## Supplied records
-------

import Literature.AlgebraicTopology.CharacteristicClasses.ProjectiveCompletion
import Literature.AlgebraicTopology.CharacteristicClasses.ProjectivizationHomotopy
import Literature.AlgebraicTopology.CharacteristicClasses.FibrewiseContinuity
import HarnessLib

/-!
# Functoriality of the projective completion: bundle maps `ξ₁ → ξ₂` induce `P(ξ₁ ⊕ ℂ) → P(ξ₂ ⊕ ℂ)`

D. Husemoller, *Fibre Bundles* (3rd ed. 1994), Ch. 3 §2–§3 (morphisms of vector bundles;
induced bundles, Prop. 3.2) and Ch. 17 §2 (functoriality of `P(η)`, used for the naturality
`f^* c(ξ) = c(f^* ξ)` in Prop. 3.3): a map of vector bundles `(Ψ, g) : ξ₁ → ξ₂`, fibrewise
INJECTIVE linear (`Ψ ⟨b, v⟩ = ⟨g b, φ_b v⟩`), induces the fibrewise projectivisation
`PΨ : P(ξ₁ ⊕ ℂ) → P(ξ₂ ⊕ ℂ)`, `⟨b, ℓ⟩ ↦ ⟨g b, ℙ(φ_b ⊕ 1) ℓ⟩` (`complMap`).

* **`continuous_complMap`** — `PΨ` is continuous as soon as `Ψ` is: in the local product
  structures its expression is `(b, ℓ) ↦ ℙ(A_b ⊕ 1) ℓ` with `A_b = ẽ₂ ∘ φ_b ∘ ẽ₁⁻¹` the local
  expression of `Ψ`, jointly continuous in `(b, ℓ)` because `(b, x) ↦ A_b x` is
  (`ProjectivizationHomotopy.continuous_projectivizationMap₂`; criterion
  `FibrewiseContinuity.continuousAt_totalSpace_map`);
* `complMap` commutes with the projections, the zero sections, the fibre inclusions
  (`complMap_complZero`, `complMap_comp_complFibreIncl`) and — for line bundles and fibrewise
  ISOMORPHISMS — with the sections at infinity (`complMap_complInf`);
* the two instances used for Chern classes: the pull-back `f^* ξ → ξ` (`complPullbackMap`,
  Mathlib's `Pullback.lift`) and a fibrewise isomorphism over `B` (`complIsoMap`).

Everything is proved; no named facts.

## References

* D. Husemoller, *Fibre Bundles*, GTM 20, Springer 1994, Ch. 3 §2–§3, Ch. 17 §2 Prop. 3.3.
  [HusemollerFibreBundles1994]
-/

noncomputable section

open Function Set Filter Bundle Topology Trivialization
open scoped LinearAlgebra.Projectivization

universe u

namespace Literature.AlgebraicTopology.CharacteristicClasses

section Canonical

variable {B : Type u} [TopologicalSpace B] {F : Type u} [NormedAddCommGroup F] [NormedSpace ℂ F] [FiniteDimensional ℂ F]
  {E : B → Type u} [∀ b, AddCommGroup (E b)] [∀ b, Module ℂ (E b)]
  [TopologicalSpace (TotalSpace F E)] [∀ b, TopologicalSpace (E b)] [FiberBundle F E] [VectorBundle ℂ F E]

set_option maxHeartbeats 800000 in
/-- The canonical trivialisation of `P(ξ ⊕ ℂ)` at `b₀` on the fibre coordinate:
`⟨b, ℓ⟩ ↦ ℙ(ẽ_b × 𝟙) ℓ` with `ẽ` the fibre isomorphisms of `(trivializationAt b₀) × 𝟙`. [folklore] -/
theorem trivializationAt_compl_apply_snd (b₀ : B) (p : ProjCompl F E) :
    (trivializationAt (ℙ ℂ (F × ℂ)) (fun b ↦ ℙ ℂ (ComplFib E b)) b₀ p).2 =
      Projectivization.map ((linEquivAt ℂ (F × ℂ) (ComplFib E) (prodTriv (trivializationAt F E b₀)) p.proj :
          ComplFib E p.proj →L[ℂ] F × ℂ) : ComplFib E p.proj →ₗ[ℂ] F × ℂ)
        (linEquivAt ℂ (F × ℂ) (ComplFib E) (prodTriv (trivializationAt F E b₀)) p.proj).injective p.2 := rfl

-------

## What the task asks
The answer should be the first line of the material and every line after it through the line containing "b, ℙ(φ_b ⊕ 1)", exactly as written, and nothing else.

## Output of the task
import Literature.AlgebraicTopology.CharacteristicClasses.ProjectiveCompletion
import Literature.AlgebraicTopology.CharacteristicClasses.ProjectivizationHomotopy
import Literature.AlgebraicTopology.CharacteristicClasses.FibrewiseContinuity
import HarnessLib

/-!
# Functoriality of the projective completion: bundle maps `ξ₁ → ξ₂` induce `P(ξ₁ ⊕ ℂ) → P(ξ₂ ⊕ ℂ)`

D. Husemoller, *Fibre Bundles* (3rd ed. 1994), Ch. 3 §2–§3 (morphisms of vector bundles;
induced bundles, Prop. 3.2) and Ch. 17 §2 (functoriality of `P(η)`, used for the naturality
`f^* c(ξ) = c(f^* ξ)` in Prop. 3.3): a map of vector bundles `(Ψ, g) : ξ₁ → ξ₂`, fibrewise
INJECTIVE linear (`Ψ ⟨b, v⟩ = ⟨g b, φ_b v⟩`), induces the fibrewise projectivisation
`PΨ : P(ξ₁ ⊕ ℂ) → P(ξ₂ ⊕ ℂ)`, `⟨b, ℓ⟩ ↦ ⟨g b, ℙ(φ_b ⊕ 1) ℓ⟩` (`complMap`).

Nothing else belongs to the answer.